Soeharto, through the Golongan Karya (Golkar or Functional Groups), a political party he had helped established, managed to win reelection six times. Potential opposition forces were muted. The most controversial case was the state’s intervention in the internal affairs of the then-Indonesian Democratic Party (PDI) in an effort to influence the election of the party’s leadership. The affair ended with the forceful government takeover of the party headquarters on July 27, 1996.

The Soeharto government eventually collapsed, after more than three decades in power, due to its failure to settle the economic crisis and as a consequence of the 1998 unrest. The fall of Soeharto was deeply influenced by the extra-legislative opposition force of university students and prodemocracy activists.

The short presidency of the succeeding president, BJ Habibie (1998-1999), did not provide enough room for an opposition force to exist as it was such a transitional government from Soeharto’s long presidency.

Nor did Abdurrahman “Gus Dur” Wahid (1999-2001) provide an opportunity for an opposition force to blossom, as nearly all societal political elements were represented under his government. Both the government and the legislature were dominated by party loyalists and members of his government’s supporting coalition. There was essentially no opposition voice at all. It was only when Gus Dur replaced a number of Cabinet ministers with people of his choosing that critical voices started to emerge. They eventually brought about his impeachment.

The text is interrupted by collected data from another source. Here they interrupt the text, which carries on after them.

import Literature.NumberTheory.LFunctions.FeketePolyaKernelCertificatesResidueWrappers
import HarnessLib

/-!
# No real zero for real primitive characters of conductor `14235 ≤ q ≤ 14236`: the Fekete–Pólya rows, in the kernel

Topic `Literature/NumberTheory/LFunctions`; namespace `Literature.NumberTheory.LFunctions`. THEOREMS only (no
definition, no named fact, no `sorry`; standard axioms): one PUBLIC theorem **`noRealZero{Odd,Even}_fp_<q>`** per
fundamental discriminant `D`, `|D| = q ∈ [14235, 14236]`, that admits a Fekete–Pólya witness — for every primitive
quadratic `χ` mod `q` of the parity of `D` and every `σ ∈ (0, 1)`, `L(σ, χ) ≠ 0` (statement shape of the
`interval_cases` bullets of the `NoRealZero{Odd,Even}…` range files, so a range assembly cites them by name).
Cell `parity-realchar`, kernel floor of the wide column (TARGET §2 row 19), Fekete–Pólya lane (seat prover-2).

Method: `FeketePolyaKernelCertificates{HigherOrder,ResidueTables,ResidueWrappers}.lean` — the iterated partial
sums of order `k` of the induced character `χ↑(q·w)` are non-negative over one period (`runOK` at order `2`,
`fpRun v q w k` at orders `3 … 12`, decided in the kernel; values of `χ` from the quadratic-residue bitsets of the
prime factors of the conductor — the factor list is part of each certificate, primality by `norm_num`),
hence `ℜL(σ, χ↑(q·w)) > 0` (Fekete–Pólya 1912 / MV §11.2.1 Exercise 7) and `L(σ, χ) ≠ 0` (positive Euler
factors, Exercise 8).  Witnesses `(w, k)` = the cheapest in the exact integer scan of this seat
(`HOME/parity-realchar-prover-2/fp-witnesses-6001-20000.tsv`; no kit).  1 characters in this file
(est. 9 kernel-s).  NOT covered here (no Fekete–Pólya witness with `w ≤ 40`, `q·w ≤ 4·10⁵`, `k ≤ 12`,
or deferred as too costly for this engine) — left to the truncation certificates of the companion lane:
`-14235`† († = witness exists, deferred).

## References

* H. L. Montgomery, R. C. Vaughan, *Multiplicative Number Theory I*, CUP 2007, §9.3 Thm 9.13, §11.2.1
  Exercises 7–8. [MontgomeryVaughan2007]
* M. Fekete, G. Pólya, *Über ein Problem von Laguerre*, Rend. Circ. Mat. Palermo 34 (1912) 89–120. [FeketePolya1912]
-/

namespace Literature.NumberTheory.LFunctions

open FeketePolyaKernel

set_option maxHeartbeats 800000 in
/-- `D = 14236`: the even character `χ₋₄·(·/3559)` of conductor `14236` (`3559`: prime) — Fekete–Pólya witness of order `2` (`runOK`) along the primitive modulus; est. `9` kernel-s. [cite: MontgomeryVaughan2007, §11.2.1 Exercises 7 (g), 8] -/
theorem noRealZeroEven_fp_14236 :
    ∀ χ : DirichletCharacter ℂ 14236, χ.IsQuadratic → χ.IsPrimitive → χ.Even →
      ∀ σ : ℝ, 0 < σ → σ < 1 → χ.LFunction σ ≠ 0 :=
  good_even_of_four_r2 [3559] (by norm_num) (by decide) (by decide) 1 (by decide) (by decide +kernel)

end Literature.NumberTheory.LFunctions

There was quite a lot of criticism launched against the succeeding president Megawati Soekarnoputri, but in general, the opposition force was weak during her presidency.

The opposition resurfaced in the wake of the direct presidential election of 2004. It was during the leadership of president Susilo Bambang Yudhoyono, who served two consecutive terms (2004-2009 and 2009-2014), that the Indonesian Democratic Party of Struggle (PDI-P), under the leadership of Megawati, declared itself a “nonparticipant” in Yudhoyono’s coalition government. Among the key points of opposition were the Yuhoyono administration’s decision to increase the price of fuel and its direct cash assistance program for the poor.

The role of the opposition force heightened during President Jokowi’s first term (2014-2019). The coalition of opposition political parties, called the Red-and-White Coalition, were the strongest critics of Jokowi’s leadership and policies.

However, the beginning of Jokowi’s second term (2019-2024) has seen a shift in the character of the opposition force, with the PKS openly declaring itself an opposition political party. It remains unclear whether the other members of the Koalisi Adil-Makmur will perform their roles of scrutinizing the ruling administration or whether they will simply fall in line.